Ангелина Сергеевна приходилась Алану Петровичу третьей законной музой и «лежала» у истоков элементов романтизма в его позднем творчестве. В посольской школе она преподавала музыку, биологию, литературу и этику семейной жизни, а также являлась автором песни «Школа, школа — белый потолок» (на мотив «Чунга-Чанги»), считала Достоевского писателем-психиатром и как-то заявила, что Андрей Рублев — это Пушкин Древней Руси. Алан Петрович был вторым дипломатом Ангелины Сергеевны.
— Опять наклюкался! — язвительно заметила супруга из темноты своего ложа и перевернулась на другой бок.
— Дорогая, я работал с документами.
— Писал о бельгийской заднице?
— Ты сегодня прекрасно выглядишь, мой майский розан! Новая прическа… Дорогая, эти бигуди тебе очень к лицу!
— Не замечала раньше, чтобы ты любил цветы и бигуди… И что же?
— Очень рад тебя видеть! Как дела в школе, мой идеал?
— Ты мне зубы-то не заговаривай! В школе глухо как в танке, от нее мне никакой пользы, кроме вреда! Просто кошмар! Это не ученики, а бандерлоги самые настоящие! Я им твержу о трагедии интеллигентного, но умного человека, почти дипломата, а Николаев в сочинении написал, что Родион Раскольников не хотел иметь, что имел, и поэтому убил старушку-наложницу!
— Умный мальчик, как тонко разобрался в ситуации! На отца очень похож. Быть ему, ангел мой, генеральным в Нью-Йорке…
— Хоть в Одессе, но что произойдет с российской дипломатией, когда в МИД придут эти недоросли? Скоро в дипломаты будут брать единорогов — хлопцев с хреном во лбу!
— Ангелина, дорогая, не переживай. Стоит ли беспокоиться! Я ведь тоже сначала пишу — потом думаю, а Центр другого ничего и не требует. Ты ведь знаешь, что мы сделали все, чтобы Родина разоружилась… К тому же, дорогая, в последнее время часто забываю, что написал. Маразм, мой ангел, — вот наша награда за многолетний дипломатический труд! — с грустным пафосом произнес Снегирь и обнял боевую подругу сзади.
— Не прибедняйся, Аланчик! Ты ведь у меня практически Державин, а по бабам бегаешь не хуже солнца русской поэзии, мерзавец. Нам ли, милый, быть в печали?

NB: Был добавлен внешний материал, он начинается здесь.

/-- ★★★ **dag-n15-c WANT-n15-a (g12-4): THE η-DEFECT OF THE CUBE PROPAGATOR BEHIND `N_L = a•Q*Q − ∂Π∂*`, HYPOTHESIS-FREE ON THE TORUS FAMILY** (doubled-cube tori `M_ν = 2L^{m_T} = 2S`,
cube side `S` (so `S = L^{m_T}`, in whatever spelling the consumer needs: `L^{m+1}` or `L·L^m`), coarse `n = L^k` with `k ≥ 1`, refinement `n′ = L^r·n`, any corner `c`): for odd `L ≥ 3`, `a > 0`, `0 < γ < 1` there are `δ, m > 0` with
`𝔇(χ′_□∘(a•Q*′Q′ − V′)∘G′(□ + c), χ_□∘(a•Q*Q − V)∘G(□ + c)) ≤ 1_□(y)1_□(y′)·m·(L^k)^{−γ∕2}·e^{−δ|y−y′|_T}` — the LAST operator-side socket of the two-grid remainder row of the
U ≡ 1 composition certificate (their FILE 75 `hIY`).  Constants: part 39 `hasMaj_gOp` ∕ `hasMaj_entries110` ((1.110)), part 52ff `hasMaj_twoGridDefect` (King's rate), part 41
`hasMaj_landauRe` ((1.126)), part 47ff `hasMaj_landauDefect_family`; `1∕L^k ≤ (L^k)^{−γ∕2}`.
[cite: Balaban1985BackgroundPropagators, Thm 3.14 pp.426–427, (3.42) p.397 (shape); Balaban1984PropagatorsII, (2.37) p.229, Lemma 2.1 (2.61)–(2.62) p.234, (2.133)–(2.134) p.247;
Balaban1984PropagatorsI, (1.18) p.20, (1.69)–(1.70) pp.29–30, Prop. 1.2 (1.110) p.35, (1.126) p.38; King1986, Prop. 3.8 (3.71) p.664, Prop. 3.9 (3.73) p.665] -/
theorem hasMaj_idef_chiCube_nonlocal_neumannCubeG (hLodd : Odd L) (hL2 : 2 ≤ L) {a : ℝ} (ha : 0 < a) {γ : ℝ} (hγ0 : 0 < γ) (hγ1 : γ < 1) :
    ∃ δ m : ℝ, 0 < δ ∧ 0 < m ∧ ∀ (mT k r : ℕ) (hk : 1 ≤ k) (hL : Odd L ∧ 1 < L) (S : ℕ) (hS : ∀ ν, MP (paramsOf d L mT k hL) ν = 2 * S)
      (c : Tor (MP (paramsOf d L mT k hL))),
      HasMaj (BlockNorm.ofBlocks (unitTorusGeo L k (MP (paramsOf d L mT k hL))) (blkFine L k (MP (paramsOf d L mT k hL))))
        (BlockNorm.ofBlocks (unitTorusGeo L k (MP (paramsOf d L mT k hL)))
          (fun i : Tor (fine (L ^ r * L ^ k) (MP (paramsOf d L mT k hL))) × Fin (d + 1) => blockOf (L ^ r * L ^ k) (MP (paramsOf d L mT k hL)) i.1))
        (idef (pull (kingPrV L k r (MP (paramsOf d L mT k hL)))) (pull (kingPrV L k r (MP (paramsOf d L mT k hL))))
          (mulOp (chiCube (MP (paramsOf d L mT k hL)) (L ^ r * L ^ k) c S) ∘ₗ
            ((a • (qvAdjRe (MP (paramsOf d L mT k hL)) (L ^ r * L ^ k) ∘ₗ qvRe (MP (paramsOf d L mT k hL)) (L ^ r * L ^ k)) +
                (-landauRe (MP (paramsOf d L mT k hL)) (L ^ r * L ^ k))) ∘ₗ
              neumannCubeG (MP (paramsOf d L mT k hL)) (L ^ r * L ^ k) c S a))
          (mulOp (chiCube (MP (paramsOf d L mT k hL)) (L ^ k) c S) ∘ₗ
            ((a • (qvAdjRe (MP (paramsOf d L mT k hL)) (L ^ k) ∘ₗ qvRe (MP (paramsOf d L mT k hL)) (L ^ k)) + (-landauRe (MP (paramsOf d L mT k hL)) (L ^ k))) ∘ₗ
              neumannCubeG (MP (paramsOf d L mT k hL)) (L ^ k) c S a)))
        (fun y y' => ind ((cubeBlocks (MP (paramsOf d L mT k hL)) c S : Finset _) : Set _) y *
          ind ((cubeBlocks (MP (paramsOf d L mT k hL)) c S : Finset _) : Set _) y' *
          (m * ((L ^ k : ℕ) : ℝ) ^ (-(γ / 2)) * Real.exp (-(δ * tdistT (MP (paramsOf d L mT k hL)) y y')))) := by
  have hL : Odd L ∧ 1 < L := ⟨hLodd, by omega⟩
  obtain ⟨δG, CG, hδG, hCG, HG⟩ := hasMaj_gOp (d := d) hL ha
  obtain ⟨δD, CD, hδD, hCD, H0⟩ := hasMaj_twoGridDefect (d := d) hLodd hL2 ha hγ0 hγ1
  obtain ⟨δ₁, C₁, hδ₁, hC₁, H1⟩ := hasMaj_entries110 (d := d) hL ha
  obtain ⟨δΛ, CΛ, hδΛ, hCΛ, HΛ⟩ := hasMaj_landauRe (d := d) (L := L)
  obtain ⟨δLD, CLD, hδLD, hCLD, HLD⟩ := hasMaj_landauDefect_family (d := d) hLodd hL2 ha hγ0 hγ1
  -- rates: `δ₀` for the torus data, `ρ₁` for the Landau letters, output `ρ`, row sum at `σ = ρ₁∕2`
  set δ₀ : ℝ := min δG (min δD δ₁) with hδ₀def
  have hδ₀ : 0 < δ₀ := lt_min hδG (lt_min hδD hδ₁)
  set ρ₁ : ℝ := min δΛ δLD with hρ₁def
  have hρ₁ : 0 < ρ₁ := lt_min hδΛ hδLD
  set σ : ℝ := ρ₁ / 2 with hσdef
  have hσ : 0 < σ := by positivity
  set ρ : ℝ := min δ₀ (ρ₁ / 2) with hρdef
  have hρ : 0 < ρ := lt_min hδ₀ (by positivity)
  set cr : ℝ := B4Sect5Proof.latticeConst (d + 1) σ with hcrdef
  have hcr : 0 ≤ cr := (rowSum_unitTorusGeo (L := L) (k := 1) (M := MP (paramsOf d L 0 1 hL)) hσ).nonneg 0
  set m : ℝ := 2 ^ (d + 1) * Real.exp δ₀ * (a * (Real.exp δ₀ * Real.exp δ₀ * (CD + (C₁ + 4 * CG))) + cr * (CΛ * CD + CΛ * ((d + 1) * C₁) + CLD * CG)) + 1
    with hmdef
  have hm : 0 < m := by positivity
  refine ⟨ρ, m, hρ, hm, fun mT k r hk hL' S hS c => ?_⟩
  have hn1 : 1 ≤ L ^ k := Nat.one_le_pow _ _ (by omega)
  have hnr1 : (1 : ℝ) ≤ ((L ^ k : ℕ) : ℝ) := by exact_mod_cast hn1
  have hnr0 : (0 : ℝ) < ((L ^ k : ℕ) : ℝ) := by linarith
  set ρk : ℝ := ((L ^ k : ℕ) : ℝ) ^ (-(γ / 2)) with hρkdef
  have hρk0 : 0 ≤ ρk := Real.rpow_nonneg hnr0.le _
  -- the five letters at this index, decay weakened to the common rates
  have hG := hasMaj_rate_mono hCG.le (min_le_left δG (min δD δ₁)) (HG mT k hk)
  have h0 := hasMaj_rate_mono (mul_nonneg hCD.le hρk0) ((min_le_right δG (min δD δ₁)).trans (min_le_left δD δ₁)) (H0 mT k r hk hL')
  have h1 := fun ν => hasMaj_rate_mono hC₁.le ((min_le_right δG (min δD δ₁)).trans (min_le_right δD δ₁)) (H1 mT k hk ν).1
  have hV := hasMaj_rate_mono hCΛ.le (min_le_left δΛ δLD) (HΛ k (L ^ r * L ^ k) (MP (paramsOf d L mT k hL')))
  have hDV := hasMaj_rate_mono (mul_nonneg hCLD.le hρk0) (min_le_right δΛ δLD) (HLD mT k r hk hL')
  have hmain := hasMaj_idef_chiCube_nonlocal_neumannCubeG_of (r := r) (c := c) hS ha (triangle254_unitTorusGeo L k _) (rowSum_unitTorusGeo L k _ hσ) hCG.le
    (mul_nonneg hCD.le hρk0) hC₁.le hδ₀.le hCΛ.le (mul_nonneg hCLD.le hρk0) hρ.le (min_le_left _ _) (by linarith [min_le_right δ₀ (ρ₁ / 2), hρdef, hσdef]) hG h0 h1 hV hDV
  refine hmain.mono fun y y' => ?_
  have hI : 0 ≤ ind (g := unitTorusGeo L k (MP (paramsOf d L mT k hL'))) ((cubeBlocks (MP (paramsOf d L mT k hL')) c S : Finset _) : Set _) y *
      ind (g := unitTorusGeo L k (MP (paramsOf d L mT k hL'))) ((cubeBlocks (MP (paramsOf d L mT k hL')) c S : Finset _) : Set _) y' :=
    mul_nonneg (ind_nonneg _ _) (ind_nonneg _ _)
  refine mul_le_mul_of_nonneg_left (mul_le_mul_of_nonneg_right ?_ (Real.exp_nonneg _)) hI
  -- `1∕L^k ≤ (L^k)^{−γ∕2}` and bookkeeping
  have hinv : 1 / ((L ^ k : ℕ) : ℝ) ≤ ρk := by
    rw [one_div, ← Real.rpow_neg_one]
    exact Real.rpow_le_rpow_of_exponent_le hnr1 (by linarith)
  have t1 : (C₁ + 4 * CG) / ((L ^ k : ℕ) : ℝ) ≤ (C₁ + 4 * CG) * ρk := by
    rw [div_eq_mul_one_div]; exact mul_le_mul_of_nonneg_left hinv (by positivity)
  have t2 : (d + 1) * (C₁ / ((L ^ k : ℕ) : ℝ)) ≤ (d + 1) * C₁ * ρk := by
    rw [div_eq_mul_one_div, ← mul_assoc]; exact mul_le_mul_of_nonneg_left hinv (by positivity)
  have hρk1 : ρk ≤ 1 := by
    rw [hρkdef]; exact Real.rpow_le_one_of_one_le_of_nonpos hnr1 (by linarith)
  have p1 := mul_nonneg (by positivity : (0 : ℝ) ≤ a * (2 ^ (d + 1) * Real.exp δ₀ * (Real.exp δ₀ * Real.exp δ₀))) (sub_nonneg.mpr t1)
  have p2 := mul_nonneg (by positivity : (0 : ℝ) ≤ 2 ^ (d + 1) * Real.exp δ₀ * cr * CΛ) (sub_nonneg.mpr t2)
  have p3 : 0 ≤ (1 : ℝ) * ρk := by positivity
  nlinarith [p1, p2, p3, hρk0, hcr, hCΛ.le, hCD.le, hC₁.le, hCG.le, hCLD.le]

— Ангелочек, ты не посмотришь мой отчет?
— О нючёпингском поприще? Рассказываешь всем, как приходил из сауны в перьях?
— Не язви, прошу тебя, Ангелина! Ну сколько можно вспоминать об этом невинном контакте по заданию Центра? В конце концов, не мог же я поставить под вопрос дееспособность российской дипломатии!
— Уже час ночи, милый! Охота мне твои каракули разбирать?

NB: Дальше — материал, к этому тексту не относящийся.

/-- The family `Ψ(p,q) = [p≠q] η_p² ⟪K(p−q)(h_p − h_q), h_p⟫` is absolutely summable on `S × S`
(finitely many nonzero rows, each `O(|p−q|⁻⁸)`). [folklore] -/
theorem summable_psiFamily (hA : Adm₀ A) (hI : Inner₀ t A) {h : (EuclideanSpace ℝ (Fin 3)) → (EuclideanSpace ℝ (Fin 3))} {B : ℝ}
    (hB : ∀ x, ‖h x‖ ≤ B) {η : (EuclideanSpace ℝ (Fin 3)) → ℝ} (hη : (Function.support η).Finite) :
    Summable (fun pq : Sites₀ t A × Sites₀ t A =>
      (if (pq.1 : (EuclideanSpace ℝ (Fin 3))) ≠ pq.2 then (η pq.1) ^ 2 *
        ⟪((-((‖(pq.1 : (EuclideanSpace ℝ (Fin 3))) - pq.2‖ ^ 2)⁻¹) ^ 7 + ((‖(pq.1 : (EuclideanSpace ℝ (Fin 3))) - pq.2‖ ^ 2)⁻¹) ^ 4) • (h pq.1 - h pq.2) + (2 * ⟪(pq.1 : (EuclideanSpace ℝ (Fin 3))) - pq.2, h pq.1 - h pq.2⟫ * (7 * ((‖(pq.1 : (EuclideanSpace ℝ (Fin 3))) - pq.2‖ ^ 2)⁻¹) ^ 8 - 4 * ((‖(pq.1 : (EuclideanSpace ℝ (Fin 3))) - pq.2‖ ^ 2)⁻¹) ^ 5)) • ((pq.1 : (EuclideanSpace ℝ (Fin 3))) - pq.2)), h pq.1⟫ else 0)) := by
  classical
  have hB0 : 0 ≤ B := (norm_nonneg _).trans (hB 0)
  have hfin : Set.Finite {p : Sites₀ t A | η p ≠ 0} :=
    (hη.preimage Subtype.val_injective.injOn).subset fun _ hq => hq
  set M : Sites₀ t A × Sites₀ t A → ℝ := fun pq =>
    if η pq.1 ≠ 0 then (η pq.1) ^ 2 * (38 * (2 * B) * B) * (if (pq.2 : (EuclideanSpace ℝ (Fin 3))) ≠ pq.1 then
      (dist (pq.2 : (EuclideanSpace ℝ (Fin 3))) pq.1)⁻¹ ^ 8 else 0) else 0 with hM
  have hM0 : 0 ≤ M := fun pq => by
    simp only [hM]; split_ifs <;> positivity
  have hMsum : Summable M := by
    rw [summable_prod_of_nonneg hM0]
    constructor
    · intro p
      by_cases hp : η p ≠ 0
      · simp only [hM, if_pos hp]
        exact (summable_inv_pow_eight_sites hA hI p.2).mul_left _
      · simp only [hM, if_neg hp]
        exact summable_zero
    · refine summable_of_ne_finset_zero (s := hfin.toFinset) ?_
      intro p hp
      have hηp : ¬ η p ≠ 0 := fun h' => hp ((Set.Finite.mem_toFinset _).2 h')
      simp only [hM, if_neg hηp, tsum_zero]
  refine Summable.of_norm_bounded hMsum fun pq => ?_
  obtain ⟨p, q⟩ := pq
  by_cases hηp : η p = 0
  · simp only [hηp]
    split_ifs <;> simp [hM, hηp]
  · by_cases hpq : (p : (EuclideanSpace ℝ (Fin 3))) = q
    · simp only [hpq, ne_eq, not_true_eq_false, if_false, norm_zero]
      exact hM0 _
    · have hne : (q : (EuclideanSpace ℝ (Fin 3))) ≠ p := fun h' => hpq h'.symm
      simp only [hM, if_pos hpq, if_pos hηp, if_pos hne, Real.norm_eq_abs, abs_mul, abs_pow, sq_abs]
      have hd : (23 / 25 : ℝ) ≤ dist (p : (EuclideanSpace ℝ (Fin 3))) q := dist_sites_ge hA hI p.2 q.2 hpq
      have he : 9 / 10 ≤ ‖(p : (EuclideanSpace ℝ (Fin 3))) - q‖ := by rw [← dist_eq_norm]; linarith
      have hη2 : 0 ≤ (η p) ^ 2 := sq_nonneg _
      have hw : ‖h p - h q‖ ≤ 2 * B := by
        calc ‖h p - h q‖ ≤ ‖h p‖ + ‖h q‖ := norm_sub_le _ _
          _ ≤ B + B := add_le_add (hB _) (hB _)
          _ = 2 * B := by ring
      have h8 : 0 ≤ (‖(p : (EuclideanSpace ℝ (Fin 3))) - q‖⁻¹) ^ 8 := by positivity
      have hin : |⟪((-((‖(p : (EuclideanSpace ℝ (Fin 3))) - q‖ ^ 2)⁻¹) ^ 7 + ((‖(p : (EuclideanSpace ℝ (Fin 3))) - q‖ ^ 2)⁻¹) ^ 4) • (h p - h q) + (2 * ⟪(p : (EuclideanSpace ℝ (Fin 3))) - q, h p - h q⟫ * (7 * ((‖(p : (EuclideanSpace ℝ (Fin 3))) - q‖ ^ 2)⁻¹) ^ 8 - 4 * ((‖(p : (EuclideanSpace ℝ (Fin 3))) - q‖ ^ 2)⁻¹) ^ 5)) • ((p : (EuclideanSpace ℝ (Fin 3))) - q)), h p⟫| ≤
          38 * (2 * B) * B * (dist (q : (EuclideanSpace ℝ (Fin 3))) p)⁻¹ ^ 8 := by
        refine (abs_real_inner_le_norm _ _).trans ?_
        refine (mul_le_mul (norm_forceConst_apply_le he _) (hB p) (norm_nonneg _) (by positivity)).trans ?_
        calc 38 * (‖(p : (EuclideanSpace ℝ (Fin 3))) - q‖⁻¹) ^ 8 * ‖h p - h q‖ * B
            ≤ 38 * (‖(p : (EuclideanSpace ℝ (Fin 3))) - q‖⁻¹) ^ 8 * (2 * B) * B := by gcongr
          _ = 38 * (2 * B) * B * (dist (q : (EuclideanSpace ℝ (Fin 3))) p)⁻¹ ^ 8 := by
              rw [dist_comm, dist_eq_norm]; ring
      calc (η p) ^ 2 * |⟪((-((‖(p : (EuclideanSpace ℝ (Fin 3))) - q‖ ^ 2)⁻¹) ^ 7 + ((‖(p : (EuclideanSpace ℝ (Fin 3))) - q‖ ^ 2)⁻¹) ^ 4) • (h p - h q) + (2 * ⟪(p : (EuclideanSpace ℝ (Fin 3))) - q, h p - h q⟫ * (7 * ((‖(p : (EuclideanSpace ℝ (Fin 3))) - q‖ ^ 2)⁻¹) ^ 8 - 4 * ((‖(p : (EuclideanSpace ℝ (Fin 3))) - q‖ ^ 2)⁻¹) ^ 5)) • ((p : (EuclideanSpace ℝ (Fin 3))) - q)), h p⟫|
          ≤ (η p) ^ 2 * (38 * (2 * B) * B * (dist (q : (EuclideanSpace ℝ (Fin 3))) p)⁻¹ ^ 8) :=
            mul_le_mul_of_nonneg_left hin hη2
        _ = (η p) ^ 2 * (38 * (2 * B) * B) * (dist (q : (EuclideanSpace ℝ (Fin 3))) p)⁻¹ ^ 8 := by ring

— Лапочка, сдать все надо к полудню, а у меня, как говорится, еще конь не валялся!
— Ладно, неси. Только не дыши на меня, а то такой аромат извергаешь, хоть закусывай!

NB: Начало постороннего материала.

/-- **The full tame level**: `U = GL_n(𝒪̂_K)` (`glFiniteIntegralLevel`, open and — by the proved
`isCompact_glFiniteIntegralLevel_holds` — compact) with `S = {v ∣ p}`. A non-vacuity witness for
`TameLevel` (e.g. `TameLevel.full 3 ℚ 7`). [folklore] -/
def TameLevel.full : TameLevel n K p where
  subgroup := glFiniteIntegralLevel n K
  bad := {v | (p : 𝓞 K) ∈ v.asIdeal}
  bad_finite := finite_setOf_natCast_mem_asIdeal K p
  mem_bad_of_mem _ hv := hv
  isOpen := isOpen_glFiniteIntegralLevel n K
  isCompact := isCompact_glFiniteIntegralLevel_holds n K
  le_glFiniteIntegralLevel := le_rfl
  ofLocal_mem v _ g hg :=
    (mem_glIntegralLevel_iff.1 (isMaximalAt_glIntegralLevel n K v ⟨g, hg, rfl⟩)).1
  mul_ofLocal_inv_mem v _ _ hu := mul_mem hu (inv_mem (mem_glIntegralLevel_iff.1
    (isMaximalAt_glIntegralLevel n K v
      ⟨_, localComponent_mem_valuedCongruenceSubgroup_one hu v, rfl⟩)).1)

end Full

end BigHeckeGLn

end Literature.NumberTheory.Automorphic
import Mathlib
import HarnessLib
import Literature.NumberTheory.EllipticCurves.BSDInvariants
import Literature.NumberTheory.EllipticCurves.RootNumber
import Literature.NumberTheory.EllipticCurves.AnalyticRank
import Literature.NumberTheory.EllipticCurves.CongruenceNumber
import Literature.NumberTheory.EllipticCurves.CuspFormLFunction

/-!
# Sketch — crux-ideate stmt-ABC-3272 (WeightedSzpiroBound), ideator 1, round 1

First-lemma signatures for the idea card `vatsal-absorption` (typed over existing declarations;
not proved here).
-/

namespace Summit.ABC.ABC.Cruxes.WeightedSzpiroBound.VatsalAbsorption

open Literature.NumberTheory.EllipticCurves.ModularForms

/-- FIRST LEMMA (provable now, elementary): the real period of ANY integral Weierstrass model of an
elliptic curve over `ℚ` is at least `c · max(|Δ|, |c₄|³)^{-1/12}` for an absolute `c > 0`
(`|ω₁|⁴ = (2π)⁴|E₄(τ)|/|c₄|`, `|ω₁|⁶ = (2π)⁶|E₆(τ)|/|c₆|`, `E₄, E₆` have no common zero on the
fundamental domain, `c₆² ≤ |c₄|³ + 1728|Δ|`, and `Ω⁺ ≥ λ₁(Λ)`); scale-invariant, so no minimality
hypothesis is needed. -/
def PeriodHeightLowerBound : Prop :=
  ∃ c : ℝ, 0 < c ∧ ∀ W₀ : WeierstrassCurve ℤ, (W₀.baseChange ℚ).IsElliptic →
    c * (((max |W₀.Δ| (|W₀.c₄| ^ 3) : ℤ) : ℝ)) ^ (-(1 : ℝ) / 12) ≤ (W₀.baseChange ℚ).realPeriodRat

/-- ROOT-NUMBER FREEZING (rational partners; provable from the tree's newform/Atkin–Lehner API plus
`a_p = ±1` at `p ∥ N`): two elliptic curves of the same squarefree conductor whose newforms are
congruent modulo an odd prime have the same global root number. -/
def RootNumberFreezing : Prop :=
  ∀ (N : ℕ) [NeZero N] (W W' : WeierstrassCurve ℚ) [W.IsElliptic] [W'.IsElliptic]
    (f g : CuspForm (CongruenceSubgroup.Gamma0 N) 2),
    Squarefree N → W.conductorNorm ℤ = N → W'.conductorNorm ℤ = N →
    IsNewformOf W f → IsNewformOf W' g →
    (∃ ℓ : ℕ, ℓ.Prime ∧ ℓ ≠ 2 ∧ ∃ h ∈ integralCuspForms0 N 2, f - g = (ℓ : ℂ) • h) →
    W.rootNumber = W'.rootNumber

/-- ABSORPTION INEQUALITY (the line's key claim, stated for RATIONAL positive-rank partners; the
card's version allows irrational partners `g` through `Nm(λ)^k`). If `w(E) = +1`, `L(E,1) ≠ 0`
and the newform of `E` is congruent modulo `ℓ^k` (`ℓ ≥ 11`, `ℓ ∤ 2N`) to the newform of a curve
`E'` of the same squarefree conductor with positive analytic rank, then
`ℓ^k ≤ C_ε · N^{1/4+ε} · max(|Δ(W₀)|, |c₄(W₀)|³)^{1/12}` for a minimal model `W₀` of `E`
(Vatsal's congruence of algebraic central values with canonical = Néron periods up to `ℓ`-units,
Manin–Drinfeld rationality with denominator `∣ 2c·#E(ℚ)_tors`, convexity for `L(E,1)`, and
`PeriodHeightLowerBound`). -/
def AbsorptionInequality : Prop :=
  ∀ ε : ℝ, 0 < ε → ∃ C : ℝ, ∀ (N : ℕ) [NeZero N] (W₀ : WeierstrassCurve ℤ) (W' : WeierstrassCurve ℚ)
    [(W₀.baseChange ℚ).IsElliptic] [W'.IsElliptic]
    (f g : CuspForm (CongruenceSubgroup.Gamma0 N) 2) (ℓ k : ℕ),
    Squarefree N → (W₀.baseChange ℚ).conductorNorm ℤ = N → W'.conductorNorm ℤ = N →
    (∀ v : IsDedekindDomain.HeightOneSpectrum ℤ, (W₀.baseChange ℚ).IsMinimalAt v) →
    IsNewformOf (W₀.baseChange ℚ) f → IsNewformOf W' g →
    ℓ.Prime → 11 ≤ ℓ → ¬ ℓ ∣ N → 1 ≤ k →
    (∃ h ∈ integralCuspForms0 N 2, f - g = ((ℓ ^ k : ℕ) : ℂ) • h) →
    (W₀.baseChange ℚ).rootNumber = 1 → (W₀.baseChange ℚ).entireLFunction 1 ≠ 0 →
    0 < W'.analyticRank →
    ((ℓ : ℝ) ^ k) ≤ C * (N : ℝ) ^ ((1 : ℝ) / 4 + ε) *
      (((max |W₀.Δ| (|W₀.c₄| ^ 3) : ℤ) : ℝ)) ^ ((1 : ℝ) / 12)

end Summit.ABC.ABC.Cruxes.WeightedSzpiroBound.VatsalAbsorption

— Эм-м-м! — неистово промычал Алан Петрович. Он неожиданно для самого себя вспомнил, что, застегивая пальто, положил отчет на капот «мерина»… Утеря секретных документов — поганое недоразумение, стратегическому партнеру не пожелаешь! При этой мысли Снегирь вскочил с постели, натянул брюки, буквально «на скаку» надел блейзер и, сверкая волосатой грудью, выбежал во двор. Шерсть на груди и спине взволнованного Алана Петровича была столь густой, что без рубашки в нем вряд ли можно было признать интеллигента. Примечательно, что этот фактор здорово помогал в его насыщенных отношениях с женщинами. Ангелина Сергеевна, сообразив, что муж о маразме в целом не шутил, паниковать не стала, а только вновь открыла для себя Пруста и закурила для порядку сигарету.
Все, слава богу, обошлось. Снегирев нашел отчет целым и почти невредимым — к нему, вероятно, проявил интерес лишь один из соседских котов, сделавший пометки на страницах… Муза, чтобы хоть как-то успокоить друга, чистосердечно призналась: «Аланчик, мой меховичок! Тебя готова читать всегда и везде… Плевать я хотела на эту скандальную критику!»